Flash Fiction by Emily Deibler

Another World


Maman's brittle white hair drifted on the pillow like dove wings as she said, "Poupee, you should go eat something. Or sleep." She said it like someone about to feel relief, like a fairy tale maiden at just before the end of a story. Even with deep lines bracketing her mouth, she looked beautiful, eyes shining in a soft but terrible way. Often she had these phantom smiles, as if she was already one step in the other world.


Marcy didn't leave Maman's side because she knew the moment she did, she'd die. The only reason Maman was here was because she didn't want her daughter to see her go. Not like she’d seen . . .


(She had seen so much death.)


The house can’t take another ghost. I can't take another ghost.


Maman sighed through her nose. Even as the blunt woman who had ridden cycles when it had been only a man’s sport, she was still too much of a proper lady to tell Marcy to just go, she was tired, she just wanted to be in that little house by the sea with Papa and her sister and mother and father and little Roger. That must’ve been what she was thinking, silently resenting her daughter for tethering her here.


(Marcy sometimes thought about how, though she loved Georgina and Berthe and Andre and Justine, she could be with Papa and little Roger and Jehanne and Liz again.)


When Marcy touched Maman’s hands, she had to keep herself from tracing the little rivers in her hand.
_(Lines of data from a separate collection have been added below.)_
import Summits.Ventures.PercRepro.RankLevelSetHallRuleLExact

/-!
# PercRepro — THE LOST-SET INJECTION: THE UP-HALL FORM AT THE TIGHT LAYER FROM AN INJECTION OF THE LOST SETS INTO THE
BIG `Y`-SETS (p4, gen 33; C-044, UP form; paper proofs/P4-CELL-THREE.md §14.20)

At the tight layer `#E = p + q` the Boolean middle levels through a family `𝒜` of members carry weight `Φ(p,q)·#𝒜`
(each set `S` with `q < #S < p` gives `1/C(#S, q)` to every `q`-subset): `Φ(p,q)·#𝒜 ≤ #{S : q < #S < p, S ⊇ some Z ∈ 𝒜}`.
The sets counted there but NOT in `Y` are the **lost sets** — `r(S) = q`, i.e. `S ⊆ cl Z` — and `Y` has in addition the
**big sets** `T` with `#T ≥ p` and `q < r(T) < p`.  So the UP-Hall form `Φ(p,q)·#𝒜 ≤ #upNbhd(𝒜)` follows from ANY injection
`φ` of the lost sets into the big `Y`-sets with `S ⊆ φ S` (`LostInj M p q`, a `Prop`, NOT asserted): a lost `S ⊇ Z ∈ 𝒜`
goes to `φ S ⊇ S ⊇ Z`, a big `Y`-set through `𝒜`.  In the vocabulary of the fractional `Φ`-matchings (night-1's
`hallUp_of_fracMatching`): the middle levels keep Rule L's LYM split, and a big set `T = φ S` passes the unit of its lost
set `S` to the members inside `S`, `1/C(#S, q)` each — loads `≤ 1` by injectivity (`lostInjWeight_load_le_one`), receipts
exactly `Φ(p,q)` (`lostInjWeight_recv_eq_phiK`: the middle levels give `Φ − δ(Z)` by `ruleLMid_eq`, the lost sets through
`Z` are the `Z ∪ X`, `∅ ≠ X ⊆ flatPart Z`, `#X ≤ k−1`, and return `δ(Z)` — `sum_lost_through_eq_lymDefect`).
Rule C (gen 32) is the fractional version of this injection supported on the `p`-sets (one lost set spread uniformly over
its `C(#D, k−#X)` completions), false at large `q`; `LostInj` may use big sets of EVERY size `≥ p` and is tested by an exact
maximum-matching computation on the cell's catalogues (every matroid with `≤ 9` elements: 0 failures, §14.20).
* `lostSets`, `bigY`, `LostInj`, `lostInjWeight`;
* `sum_lost_through_eq_lymDefect` — the lost sets through a member carry exactly its LYM defect;
* `lostInjWeight_load_le_one`, `lostInjWeight_recv_eq_phiK`;
* **`hallUp_of_ncard_eq_of_lostInj`** — `#E = p + q`, `q < p`, `LostInj M p q` ⇒ `Φ(p,q)·#𝒜 ≤ #upNbhd(𝒜)` for every family.
Axioms: standard.
-/

namespace PercRepro

open Set Matroid Finset

variable {α : Type} (M : Matroid α) [M.Finite]

/-- The **lost sets** of the cell `(p, q)`: the `S ⊆ E` of rank `q` with `q < #S < p` containing a member — the sets of
the Boolean middle levels through a member that are NOT in `Y` (they lie inside the closure of the member). -/
def lostSets (p q : ℕ) : Set (Set α) :=
  {S : Set α | S ⊆ M.E ∧ M.eRk S = (q : ℕ∞) ∧ q < S.ncard ∧ S.ncard < p ∧ ∃ Z ∈ cellMembers M p q, Z ⊆ S}

/-- The **big `Y`-sets**: the `T ∈ Y` with `#T ≥ p`. -/
def bigY (p q : ℕ) : Set (Set α) := {T : Set α | T ∈ cellY M p q ∧ p ≤ T.ncard}

/-- **(INJ)** — a `Prop`, NOT asserted: an injection `φ` of the lost sets into the big `Y`-sets with `S ⊆ φ S`. -/
def LostInj (p q : ℕ) : Prop :=
  ∃ φ : Set α → Set α, (∀ S ∈ lostSets M p q, φ S ∈ bigY M p q ∧ S ⊆ φ S) ∧ Set.InjOn φ (lostSets M p q)

/-- The lost sets form a finite family. -/
theorem lostSets_finite (p q : ℕ) : (lostSets M p q).Finite :=
  M.ground_finite.finite_subsets.subset (fun _ hS => hS.1)

/-- **The weight of the lost-set injection**: Rule L's LYM split on the middle levels (`#T < p`); on a big set `T`, every
lost set `S` with `φ S = T` passes `1/C(#S, q)` to each member inside `S`. -/
noncomputable def lostInjWeight (p q : ℕ) (φ : Set α → Set α) (Z T : Set α) : ℚ := by
  classical
  exact if T.ncard < p then ruleLWeight M p q Z T
    else ∑ S ∈ (lostSets_finite M p q).toFinset,
      (if Z ⊆ S ∧ φ S = T then 1 / ((S.ncard.choose q : ℕ) : ℚ) else 0)

/-- The weights are non-negative. -/
theorem lostInjWeight_nonneg (p q : ℕ) (φ : Set α → Set α) (Z T : Set α) : 0 ≤ lostInjWeight M p q φ Z T := by
  classical
  unfold lostInjWeight
  split_ifs with h
  · exact ruleLWeight_nonneg M p q Z T
  · refine Finset.sum_nonneg (fun S _ => ?_)
    split_ifs <;> positivity

/-- The weights are supported on the pairs `Z ⊆ T` (the lost sets go to supersets). -/
theorem subset_of_lostInjWeight_ne_zero (p q : ℕ) (φ : Set α → Set α)
    (hφ : ∀ S ∈ lostSets M p q, S ⊆ φ S) (Z T : Set α) (h : lostInjWeight M p q φ Z T ≠ 0) : Z ⊆ T := by
  classical
  unfold lostInjWeight at h
  split_ifs at h with hT
  · exact subset_of_ruleLWeight_ne_zero M p q Z T h
  · obtain ⟨S, hS, hne⟩ := Finset.exists_ne_zero_of_sum_ne_zero h
    rw [(lostSets_finite M p q).mem_toFinset] at hS
    by_cases hc : Z ⊆ S ∧ φ S = T
    · rw [← hc.2]
      exact hc.1.trans (hφ S hS)
    · rw [if_neg hc] at hne
      exact absurd rfl hne

open Classical in
/-- **The lost sets through a member carry exactly its LYM defect**: at the tight layer, for a member `Z`,
`Σ_{S lost, Z ⊆ S} 1/C(#S, q) = δ(Z)` — the lost sets through `Z` are the `Z ∪ X`, `∅ ≠ X ⊆ flatPart Z`, `#X ≤ k−1`. -/
theorem sum_lost_through_eq_lymDefect (p q : ℕ) (hE : M.E.ncard = p + q) (hpq : q < p) {Z : Set α}
    (hZ : Z ∈ cellMembers M p q) :
    ∑ S ∈ (lostSets_finite M p q).toFinset.filter (fun S => Z ⊆ S), 1 / ((S.ncard.choose q : ℕ) : ℚ)
      = lymDefect M p q Z := by
  classical
  -- the data of the member
  have hZE : Z ⊆ M.E := hZ.1
  have hEfin : M.E.Finite := M.ground_finite
  have hZfin : Z.Finite := hEfin.subset hZE
  have hZcard : Z.ncard = q := ncard_eq_q_of_mem_cellMembers_tight M hE hZ
  have hAfin : (M.E \ Z).Finite := hEfin.subset Set.sdiff_subset
  have hPsub : flatPart M Z ⊆ M.E \ Z := fun x hx => hx.1
  have hPfin : (flatPart M Z).Finite := hAfin.subset hPsub
  set k := p - q with hk
  have hpk : p = q + k := by omega
  set Pf : Finset α := hPfin.toFinset with hPf
  have hPfcard : Pf.card = (flatPart M Z).ncard := by rw [hPf, ← ncard_eq_toFinset_card _ hPfin]
  have hqZ : M.eRk Z = (q : ℕ∞) := hZ.2.1
  have hmemP : ∀ X : Finset α, X ⊆ Pf → (X : Set α) ⊆ flatPart M Z := fun X hXP x hx => by
    have := hXP hx; rwa [hPf, hPfin.mem_toFinset] at this
  -- the lost sets through Z ↔ the subsets X of the flat part with 1 ≤ #X < k
  have hlost : ∑ S ∈ (lostSets_finite M p q).toFinset.filter (fun S => Z ⊆ S), 1 / ((S.ncard.choose q : ℕ) : ℚ)
      = ∑ X ∈ Pf.powerset.filter (fun X => 1 ≤ X.card ∧ X.card < k), 1 / (((q + X.card).choose q : ℕ) : ℚ) := by
    symm
    refine Finset.sum_bij (fun X _ => Z ∪ (X : Set α)) ?_ ?_ ?_ ?_
    · -- maps into the lost sets through Z
      intro X hX
      rw [Finset.mem_filter, Finset.mem_powerset] at hX
      obtain ⟨hXP, hX1, hXk⟩ := hX
      have hXP' : (X : Set α) ⊆ flatPart M Z := hmemP X hXP
      have hXA' : (X : Set α) ⊆ M.E \ Z := hXP'.trans hPsub
      have hXE : (X : Set α) ⊆ M.E := fun x hx => (hXA' hx).1
      have hdisj : Disjoint Z (X : Set α) := Set.disjoint_left.2 (fun x hxZ hxX => (hXA' hxX).2 hxZ)
      have hcard : (Z ∪ (X : Set α)).ncard = q + X.card := by
        rw [Set.ncard_union_eq hdisj hZfin X.finite_toSet, hZcard, Set.ncard_coe_finset]
      have hcl : (X : Set α) ⊆ M.closure Z := (subset_closure_iff_subset_flatPart M hXA').2 hXP'
      have hrk : M.eRk (Z ∪ (X : Set α)) = (q : ℕ∞) := by
        rw [(eRk_union_eq_iff_subset_closure M hZE hXE).2 hcl, hqZ]
      rw [Finset.mem_filter, (lostSets_finite M p q).mem_toFinset]
      refine ⟨⟨Set.union_subset hZE hXE, hrk, ?_, ?_, Z, hZ, Set.subset_union_left⟩, Set.subset_union_left⟩
      · rw [hcard]; omega
      · rw [hcard]; omega
    · -- injective
      intro X₁ hX₁ X₂ hX₂ heq
      rw [Finset.mem_filter, Finset.mem_powerset] at hX₁ hX₂
      have h1 : ∀ X : Finset α, X ⊆ Pf → (Z ∪ (X : Set α)) \ Z = (X : Set α) := by
        intro X hXP
        ext x
        constructor
        · intro hx
          rcases hx.1 with hxZ | hxX
          · exact absurd hxZ hx.2
          · exact hxX
        · intro hx
          exact ⟨Or.inr hx, (hPsub (hmemP X hXP hx)).2⟩
      have h2 : (Z ∪ (X₁ : Set α)) \ Z = (Z ∪ (X₂ : Set α)) \ Z := by rw [heq]
      rw [h1 X₁ hX₁.1, h1 X₂ hX₂.1] at h2
      exact Finset.coe_inj.1 h2
    · -- surjective
      intro S hS
      rw [Finset.mem_filter, (lostSets_finite M p q).mem_toFinset] at hS
      obtain ⟨⟨hSE, hqS, hSq, hSp, -⟩, hZS⟩ := hS
      have hSfin : S.Finite := hEfin.subset hSE
      have hXfin : (S \ Z).Finite := hSfin.subset Set.sdiff_subset
      refine ⟨hXfin.toFinset, ?_, ?_⟩
      · rw [Finset.mem_filter, Finset.mem_powerset]
        have hXA : (S \ Z) ⊆ M.E \ Z := fun x hx => ⟨hSE hx.1, hx.2⟩
        have hXcl : (S \ Z) ⊆ M.closure Z := by
          rw [← eRk_union_eq_iff_subset_closure M hZE (fun x hx => hSE hx.1), Set.union_sdiff_cancel hZS, hqS, hqZ]
        have hXP : hXfin.toFinset ⊆ Pf := by
          intro x hx
          rw [hXfin.mem_toFinset] at hx
          rw [hPf, hPfin.mem_toFinset]
          exact (subset_closure_iff_subset_flatPart M hXA).1 hXcl hx
        have hScard' : S.ncard = q + hXfin.toFinset.card := by
          rw [← ncard_eq_toFinset_card _ hXfin, ← hZcard, ← Set.ncard_union_eq (Set.disjoint_sdiff_right) hZfin hXfin,
            Set.union_sdiff_cancel hZS]
        exact ⟨hXP, by omega, by omega⟩
      · show Z ∪ ((hXfin.toFinset : Finset α) : Set α) = S
        rw [Set.Finite.coe_toFinset]
        exact Set.union_sdiff_cancel hZS
    · -- the values agree
      intro X hX
      rw [Finset.mem_filter, Finset.mem_powerset] at hX
      have hXA' : (X : Set α) ⊆ M.E \ Z := (hmemP X hX.1).trans hPsub
      have hdisj : Disjoint Z (X : Set α) := Set.disjoint_left.2 (fun x hxZ hxX => (hXA' hxX).2 hxZ)
      rw [Set.ncard_union_eq hdisj hZfin X.finite_toSet, hZcard, Set.ncard_coe_finset]
  rw [hlost, Finset.sum_filter, sum_powerset_supported Pf k (fun j => 1 / (((q + j).choose q : ℕ) : ℚ)), hPfcard]
  unfold lymDefect
  rw [show p - q - 1 = k - 1 by omega]
  refine Finset.sum_congr rfl (fun i _ => ?_)
  rw [show q + (i + 1) = q + i + 1 by ring, mul_one_div]

/-- **Every `Y`-set is loaded at most `1`** (tight layer): the middle levels by night-1's `ruleLWeight_load_le_one`, a big
set by the injectivity of `φ` — it is the image of at most one lost set `S`, which spreads one unit over the at most
`C(#S, q)` members inside it. -/
theorem lostInjWeight_load_le_one (p q : ℕ) (hE : M.E.ncard = p + q) (φ : Set α → Set α)
    (hinj : Set.InjOn φ (lostSets M p q)) (T : Set α) (hT : T ∈ cellY M p q) :
    ∑ Z ∈ (cellMembers_finite M p q).toFinset, lostInjWeight M p q φ Z T ≤ 1 := by
  classical
  set Mf : Finset (Set α) := (cellMembers_finite M p q).toFinset with hMf
  set Lf : Finset (Set α) := (lostSets_finite M p q).toFinset with hLf
  have hmem : ∀ Z, Z ∈ Mf ↔ Z ∈ cellMembers M p q := fun Z => by
    rw [hMf, (cellMembers_finite M p q).mem_toFinset]
  have hmemL : ∀ S, S ∈ Lf ↔ S ∈ lostSets M p q := fun S => by
    rw [hLf, (lostSets_finite M p q).mem_toFinset]
  unfold lostInjWeight
  by_cases hsmall : T.ncard < p
  · simp only [if_pos hsmall]
    exact ruleLWeight_load_le_one M hE T hT
  · simp only [if_neg hsmall]
    rw [Finset.sum_comm]
    -- each lost set S with φ S = T contributes at most 1
    have hS : ∀ S ∈ Lf, (∑ Z ∈ Mf, if Z ⊆ S ∧ φ S = T then 1 / ((S.ncard.choose q : ℕ) : ℚ) else 0)
        ≤ if φ S = T then 1 else 0 := by
      intro S hSL
      rw [hmemL] at hSL
      by_cases hφS : φ S = T
      · simp only [hφS, and_true, if_true]
        rw [Finset.sum_ite, Finset.sum_const_zero, add_zero, Finset.sum_const, nsmul_eq_mul]
        have hcount : (Mf.filter (fun Z => Z ⊆ S)).card ≤ S.ncard.choose q := by
          have h := ncard_members_subset_le_choose M hE hSL.1
          have heq : {Z : Set α | Z ∈ cellMembers M p q ∧ Z ⊆ S}
              = ((Mf.filter (fun Z => Z ⊆ S) : Finset (Set α)) : Set (Set α)) := by
            ext Z
            rw [Finset.coe_filter, Set.mem_setOf_eq, Set.mem_setOf_eq, hmem]
          rw [heq, ncard_coe_finset] at h
          exact h
        have hpos : (0 : ℚ) < ((S.ncard.choose q : ℕ) : ℚ) := by
          exact_mod_cast Nat.choose_pos hSL.2.2.1.le
        rw [mul_one_div, div_le_one hpos]
        exact_mod_cast hcount
      · simp only [hφS, and_false, if_false]
        exact le_of_eq (Finset.sum_const_zero)
    refine (Finset.sum_le_sum hS).trans ?_
    rw [Finset.sum_boole]
    have hcard : (Lf.filter (fun S => φ S = T)).card ≤ 1 := by
      rw [Finset.card_le_one]
      intro S₁ hS₁ S₂ hS₂
      rw [Finset.mem_filter, hmemL] at hS₁ hS₂
      exact hinj hS₁.1 hS₂.1 (hS₁.2.trans hS₂.2.symm)
    exact_mod_cast hcard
It was hard, anyway, to touch something that wasn’t a tube. Sometimes they wouldn’t speak at all. Sometimes Maman would speak at random whatever came to mind. The nurses and doctors hadn’t quite liked Marcy staying around so often like a crow in a graveyard, but after a time, they had let the old executioner’s daughter do as she wished.


Maman’s hand was too cold. She needed more blankets.


“I’m sorry,” Marcy murmured, entwining her other hand with Mama’s windchime-thin fingers.


“For what?”


“For not being strong enough for this.”


“I love you too much,” Maman croaked. “I love you so much it's split my heart.”


Marcy’s voice cracked. “Just like Papa.” The anticipation for grief burrowed in her throat like she was a nightingale swallowing thorns, but there was also the helplessness. She was supposed to be the brave girl she’d always been, traveling in a labyrinth under a manor or investigating murders--even traveling to another world. Not just sitting her, waiting for her mother to die.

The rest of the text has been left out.